Disputed Indian origins of East Asian martial arts

Claims that Chinese and Japanese martial arts come from Indian martial arts via Bodhidharma are complicated by disputes over Bodhidharma's origins and history as well as the documented existence of martial arts in China—and specifically at the Shaolin Monastery—prior to the purported arrival of Bodhidharma.

Historical texts speak of Bodhidharma, the legendary founder of Chan Buddhism, a Brahmin born in Kacheepuram in Tamil Nadu, in 522 A.D. arriving at the courts of the Chinese Emperor Liang Nuti, of the 6th dynasty, as the person responsible for bringing Kalaripayattu from India to China. He taught meditative and physical exercises to the chinese monks so that they could defend themselves against the frequent attacks of bandits.

It is not until centuries after Bodhidharma's death that the "Jingde Chuandenglu" (1004) makes the first explicit association between Bodhidharma and the Shaolin temple. Even then, it contains no record of Bodhidharma teaching martial arts to the Shaolin monks or reference to any fighting skill or martial prowess on his part.

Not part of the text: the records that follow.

/-! ### Part C — the Lambertian law at time `t` is two-sidedly dominated by the reference -/

/-- Monotonicity of `μ ↦ (μ ⊗ κ) ∘ f⁻¹` in the first factor. [folklore] -/
theorem map_prod_mono_left {α β γ : Type*} [MeasurableSpace α] [MeasurableSpace β]
    [MeasurableSpace γ] {μ₁ μ₂ : Measure α} (h : μ₁ ≤ μ₂) (κ : Measure β) [SFinite κ]
    {f : α × β → γ} (hf : Measurable f) : (μ₁.prod κ).map f ≤ (μ₂.prod κ).map f := by
  refine Measure.le_iff.2 fun s hs => ?_
  rw [Measure.map_apply hf hs, Measure.map_apply hf hs, Measure.prod_apply (hf hs),
    Measure.prod_apply (hf hs)]
  exact lintegral_mono' h le_rfl

/-- **Energy tilts of the standard homogeneous Gibbs law are `Λ`-invariant**: for every measurable
`F` of the kinetic energy `E`, `0 < σ < 1/2`, `N`, `Φ` (type-fixing) and `t ≥ 0`,
`((G_N · F(E)) ⊗ γ^ℕ) ∘ Λ_t⁻¹ = G_N · F(E)`, granted the `Λ`-invariance of `liouville ⊗ γ^ℕ`
(`G_N ⊗ γ^ℕ` is then `Λ`-invariant, `gibbsInvariance_of_liouvilleInvariance`, and the kinetic
energy is conserved along `Λ` almost surely, `ae_lambertNoise_forall_configEnergy_lambertFlow_hsDiameter`).
[folklore] -/
theorem map_prod_withDensity_energy_lambertFlow_eq
    (hLI : ∀ ε : ℝ, 0 < ε → ε < 2⁻¹ → ∀ (N : ℕ) (t : ℝ), 0 ≤ t →
      ((liouville (Torus.geometry (Fin 3)) N ε).prod (lambertNoise (Fin 3))).map
          (fun p => lambertFlow (Torus.geometry (Fin 3)) ε p.2 p.1 t) =
        liouville (Torus.geometry (Fin 3)) N ε)
    {σ : ℝ} (hσ : 0 < σ) (hσ' : σ < 2⁻¹) (N : ℕ)
    (Φ : HardSphereFlow (Torus.geometry (Fin 3)) (hsDiameter σ N) (N + 1)) {t : ℝ} (ht : 0 ≤ t)
    {F : ℝ → ℝ≥0∞} (hF : Measurable F) :
    (((localGibbsLaw σ (fun _ => 1) (fun _ => 0) (fun _ => 1) N Φ).withDensity
        (fun z => F (configEnergy z))).prod (lambertNoise (Fin 3))).map
        (fun p => lambertFlow (Torus.geometry (Fin 3)) (hsDiameter σ N) p.2 p.1 t) =
      (localGibbsLaw σ (fun _ => 1) (fun _ => 0) (fun _ => 1) N Φ).withDensity
        (fun z => F (configEnergy z)) := by
  set Gr := localGibbsLaw σ (fun _ => (1 : ℝ)) (fun _ => (0 : V3)) (fun _ => (1 : ℝ)) N Φ with hGr
  have hΛ : Measurable fun p : Config (N + 1) (Fin 3) T3 × (ℕ → V3) =>
      lambertFlow (Torus.geometry (Fin 3)) (hsDiameter σ N) p.2 p.1 t :=
    measurable_lambertFlow_hsDiameter hσ.le hσ' N t
  have hinv := gibbsInvariance_of_liouvilleInvariance hLI hσ hσ' N 1 1 0 Φ ht
  have hEm : Measurable (configEnergy : Config (N + 1) (Fin 3) T3 → ℝ) := by
    unfold configEnergy
    exact measurable_const.mul
      (Finset.measurable_sum _ fun i _ => ((measurable_pi_apply i).snd).norm.pow_const 2)
  have hgm : Measurable fun z : Config (N + 1) (Fin 3) T3 => F (configEnergy z) := hF.comp hEm
  -- energy conservation almost surely under `Gr ⊗ γ^ℕ` (every datum, a.e. noise; Fubini)
  have hae : ∀ᵐ p ∂(Gr.prod (lambertNoise (Fin 3))),
      F (configEnergy p.1) =
        F (configEnergy (lambertFlow (Torus.geometry (Fin 3)) (hsDiameter σ N) p.2 p.1 t)) := by
    refine (Measure.ae_prod_iff_ae_ae ?_).2 (ae_of_all _ fun z =>
      (ae_lambertNoise_forall_configEnergy_lambertFlow_hsDiameter hσ.le hσ' N z).mono
        fun ξs h => by rw [h t])
    exact measurableSet_eq_fun (hgm.comp measurable_fst) (hgm.comp hΛ)
  rw [prod_withDensity_left hgm, map_withDensity_of_ae_eq hΛ hgm hae, hinv]

/-- **Transport of dominations along `Λ`.** If `G_N · F₁(E) ≤ P ≤ G_N · F₂(E)` for measurable
functions `F₁, F₂` of the kinetic energy, then for `t ≥ 0` the law `q_t` of `Λ_t` under `P ⊗ γ^ℕ`
satisfies `G_N · F₁(E) ≤ q_t ≤ G_N · F₂(E)` (energy tilts are `Λ`-invariant and push-forwards are
monotone), granted the `Λ`-invariance of `liouville ⊗ γ^ℕ`. [folklore] -/
theorem withDensity_le_map_prod_lambertFlow_le_withDensity
    (hLI : ∀ ε : ℝ, 0 < ε → ε < 2⁻¹ → ∀ (N : ℕ) (t : ℝ), 0 ≤ t →
      ((liouville (Torus.geometry (Fin 3)) N ε).prod (lambertNoise (Fin 3))).map
          (fun p => lambertFlow (Torus.geometry (Fin 3)) ε p.2 p.1 t) =
        liouville (Torus.geometry (Fin 3)) N ε)
    {σ : ℝ} (hσ : 0 < σ) (hσ' : σ < 2⁻¹) (N : ℕ)
    (Φ : HardSphereFlow (Torus.geometry (Fin 3)) (hsDiameter σ N) (N + 1)) {t : ℝ} (ht : 0 ≤ t)
    {P : Measure (Config (N + 1) (Fin 3) T3)} {F₁ F₂ : ℝ → ℝ≥0∞} (hF₁ : Measurable F₁)
    (hF₂ : Measurable F₂)
    (h₁ : (localGibbsLaw σ (fun _ => 1) (fun _ => 0) (fun _ => 1) N Φ).withDensity
      (fun z => F₁ (configEnergy z)) ≤ P)
    (h₂ : P ≤ (localGibbsLaw σ (fun _ => 1) (fun _ => 0) (fun _ => 1) N Φ).withDensity
      (fun z => F₂ (configEnergy z))) :
    (localGibbsLaw σ (fun _ => 1) (fun _ => 0) (fun _ => 1) N Φ).withDensity
        (fun z => F₁ (configEnergy z)) ≤
      (P.prod (lambertNoise (Fin 3))).map
        (fun p => lambertFlow (Torus.geometry (Fin 3)) (hsDiameter σ N) p.2 p.1 t) ∧
    (P.prod (lambertNoise (Fin 3))).map
        (fun p => lambertFlow (Torus.geometry (Fin 3)) (hsDiameter σ N) p.2 p.1 t) ≤
      (localGibbsLaw σ (fun _ => 1) (fun _ => 0) (fun _ => 1) N Φ).withDensity
        (fun z => F₂ (configEnergy z)) := by
  have hΛ : Measurable fun p : Config (N + 1) (Fin 3) T3 × (ℕ → V3) =>
      lambertFlow (Torus.geometry (Fin 3)) (hsDiameter σ N) p.2 p.1 t :=
    measurable_lambertFlow_hsDiameter hσ.le hσ' N t
  constructor
  · calc _ = _ := (map_prod_withDensity_energy_lambertFlow_eq hLI hσ hσ' N Φ ht hF₁).symm
      _ ≤ _ := map_prod_mono_left h₁ _ hΛ
  · calc _ ≤ _ := map_prod_mono_left h₂ _ hΛ
      _ = _ := map_prod_withDensity_energy_lambertFlow_eq hLI hσ hσ' N Φ ht hF₂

The association of Bodhidharma with martial arts is made in a text whose provenance Matsuda Takamoto could trace back no further than 1827 and which Lin Boyuan dates to 1624. Moreover, in the course of his research Matsuda found that, in the thirteen hundred years between Bodhidharma's time and 1827, the earliest date to which he could attest the existence of this text, none of the many contemporary texts written about the Shaolin martial arts even mentions Bodhidharma, let alone gives him credit for Shaolin martial arts. Even then, the association of Bodhidharma with martial arts only becomes widespread with the 1904–1907 serialization of the novel The Travels of Lao Ts'an in Illustrated Fiction Magazine.

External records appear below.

import Summits.HodgeConjecture.CorCM.Census.QuaternionColumnEvenIndep
import Summits.HodgeConjecture.CorCM.Census.QuaternionColumnEven

/-!
# The quaternion column at EVEN level, III: the pivot argument for every even `n ≥ 4` and the law modulo residual generation mod `2`

COR-CM (cell `pub-hodgecm2`), count-neutral kernel combinatorics by the binder seat b09 (gen 40; lane RELATIVE SPLITTING, part VII = gen 39ʼs
QUATERNION COLUMN at even level), on `Census/QuaternionColumn{Indep,Pivot}.lean` (gen 39: `thetaVec`, `faceI`, `idxSet`, the corner-block lemmas),
`Census/QuaternionColumnEvenIndep.lean` (gen 40: `theta_table'`, `fibreIndep_of_thetaVec'`) and `Census/QuaternionColumnEven.lean` (gen 40:
`isLeast_card_gfaces_generate_of_indep_of_residual`), all BY NAME.  Theorems only: no definition, no certificate, no named fact, no `sorry`.
HONEST FRAMING: `HC_CM` is NOT proved, here or anywhere in the tree; nothing here is a period or a headline.

* §1 `thetaVec_faceI_indep'`: gen 39ʼs pivot argument (`Census/QuaternionColumnPivot.lean` §1) VERBATIM with `n = 2^m` replaced by `Even n` — the
  proof used the `2`-power only through `even_of_pow` and `theta_table`; `qfam_fibreIndep'`: the explicit family `qfam n` is fibre-independent for
  every EVEN `n ≥ 4`.
* §2 **THE LAW AT EVEN LEVEL modulo residual generation mod `2`** (`isLeast_card_gfaces_generate_quaternion_even`): for every EVEN `n ≥ 4`, if the
  target of `qfam n` mod `2` contains every Hodge vector mod `2` supported on the residual types of `T₀ = barc 0 0` (numerically: `Q₁₆` `48/48`,
  `Q₂₄` `120/120`, `HOME/pub-hodgecm2-b09/lean-g40/RELATIVE-SPLITTING.md`), then `μ(Q_{4n}, c) = φ₂(Q_{4n}, c)`.  Gen 39ʼs `2`-power hypothesis is
  thereby reduced to ONE mod-`2` statement about the explicit family; no `2`-group, Sylow subgroup or factorisation is involved.

## References
* [Pohlmann1968] H. Pohlmann, Algebraic cycles on abelian varieties of complex multiplication type, Ann. of Math. 88 (1968), Thm 1.
* [Milne1999] J. S. Milne, Lefschetz motives and the Tate conjecture, Compositio Math. 117 (1999), Prop. 2.1, p. 54.
-/

namespace Summit.HodgeConjecture.CorCM.Census.QuaternionColumn

open Finset QuaternionGroup
open Summit.HodgeConjecture.CorCM.Prior.AllgGroup.RfwfAllgGroup
open Summit.HodgeConjecture.CorCM.Census.BlockParity
open Summit.HodgeConjecture.CorCM.Census.Coinvariant
open Summit.HodgeConjecture.CorCM.Census.HalfParity
open Summit.HodgeConjecture.CorCM.Census.Splitting
open Summit.HodgeConjecture.CorCM.Census.BaseBlock
open Summit.HodgeConjecture.CorCM.Census.TwistGeneration

noncomputable section

variable {n : ℕ} [NeZero n]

Shaolin monastery records state that two of its very first monks, Huiguang and Sengchou, were expert in the martial arts years before the arrival of Bodhidharma. None of the canonical Buddhist sources associates Bodhidharma with martial arts whereas they do note Sengchou's skill with the tin staff.

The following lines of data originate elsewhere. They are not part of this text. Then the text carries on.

import Summits.RiemannHypothesis.RiemannHypothesis.Theorems.MotivicDoorFfFibreLattice
import Summits.RiemannHypothesis.RiemannHypothesis.Theorems.MotivicDoorFfLatticeFloor

/-!
# Motivic door, function-field side (C)(i), part 7a: SPARSE LAG SETS — the sparse fibre walk
(pub-rhdoor seat ff-1.  HONEST FRAMING: lottery ticket at the motivic door; RH probability negligible; consolation
prizes are real: a new semi-local Weil-positivity theorem, or a located gap in the Connes–Consani programme, plus the
ff-door theorem.  No claim about `ζ`; "RH(q,h)" is `|α| = √q` for the complex roots of ONE integer polynomial `h`.)

Parts 2–6 settled door (i) for WINDOW readers (prefixes `T_0, …, T_M`: blind below the handover `M < g`, deciding
from `M ≥ g` by pinning, resp. `M ≥ 2g - 1` by positivity) and for STRIDE readers (part 6: the `2g` corner entries
`K(0), K(N), …, K((2g-1)N)` decide, for every stride `N`).  The item left open there ((i).G of `FF-DOOR.md`, "sparse
lag sets") asks which SETS OF LAGS `F ⊆ ℕ` can support a reader deciding RH at dimension `g` at all; parts 7a–7c
answer it below the handover exactly and above it by a divisibility condition.  A reader `Φ : Tower → Prop` is
`F`-TRACE-LOCAL if it only depends on the corner entries `T_n(0,n) = K(n) = s_n / (2 (√q)^n)`, `n ∈ F` — equivalently
(`corner_eq_iff_powerSum_eq`) on the power sums `s_n`, i.e. on the point counts `N_n = q^n + 1 - s_n`, `n ∈ F`
(dictionary and FE as in Goppa, Geometry and Codes (1988), p. 70).  Honest data (monic, degree `2g`, coefficient FE)
are typed INLINE as in parts 2–6.  PROVED here, all [folklore] algebra:

* §1 corners = power sums (`corner_eq_iff_powerSum_eq`, `corner_zero_eq_of_natDegree_eq`); the RH-true datum
  `x^{2g} + q^g` (`ffRH_X_pow_add_C`).
* §2 NEWTON'S IDENTITY, top-indexed, over `ℤ` (`powerSum_frobRoots_newton`, `int_powerSum_newton`; the integrality
  of the `s_n` is ffcal's `MotivicDoorFfLatticeFloor.exists_int_powerSum_frobRoots`).
* §3 THE SPARSE FIBRE WALK (`sparseFibre_walk`, `exists_honest_offLag`): for an honest `h` of dimension `g`, a lag
  `1 ≤ m ≤ g` and ANY `t ∈ ℤ` there is an honest datum of dimension `g` with the SAME `s_j` for all
  `j ∈ [1,g] ∖ {m}`, with `c_{2g-m}` moved by `(g!)^g t` and `s_m` moved by `-m (g!)^g t`: move the free
  coefficient `c_{2g-m}` by a multiple of `(g!)^g` (one move of part 5b's FE-symmetric fibre shift,
  `honest_shift_single`) and restore `s_{m+1}, …, s_g` one lag at a time through the integer Newton recursion, the
  factorials clearing its denominators `n ≤ g`.  Hence the SPARSE FIBRE `{f honest : s_j(f) = s_j(h), j ∈ [1,g] ∖ {m}}`
  is INFINITE through every honest datum (`sparseFibre_infinite`), its RH-true part FINITE (Weil box,
  `sparseFibre_ffRH_finite`), its RH-false part INFINITE (`sparseFibre_fakes_infinite`): no `g - 1` of the first `g`
  point counts of an honest datum determine the remaining one — not even up to finitely many values, at any `q`.

Parts 7b (`MotivicDoorFfSparseThreshold`: the exact threshold below the handover) and 7c (`MotivicDoorFfResidueLags`:
residue classes above it) draw the door reading.  Nothing here is, or implies, a statement about `ζ`.
-/

set_option linter.dupNamespace false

In addition, the Spring and Autumn Annals of Wu and Yue, the Bibliographies in the Book of the Han Dynasty and the Records of the Grand Historian all document the existence of martial arts in China before Bodhidharma.

The Shaolin Temple in China contains fresco murals with dark-skinned, not black, but similar in skin tone to Indians, monks teaching ostensibly Chinese monks fighting forms. On the mural that survived three fires between 1644 to 1927, it says in Chinese script "Tenjiku Naranokaku" translating as "the fighting techniques to train the body which come from India ...

Cited in support of the Indian progeniture of Shaolin kung fu is a fresco painted during the Qing Dynasty (1644–1912) depicting light-skinned and dark-skinned monks sparring, supposedly inscribed and translated in Japanese as "Tenjiku Naranokaku," which translates as "the fighting techniques to train the body which come from India..." Elsewhere, however, the title is given in Chinese as "Quanpu Bihua," which translates as "Boxing Drills Mural."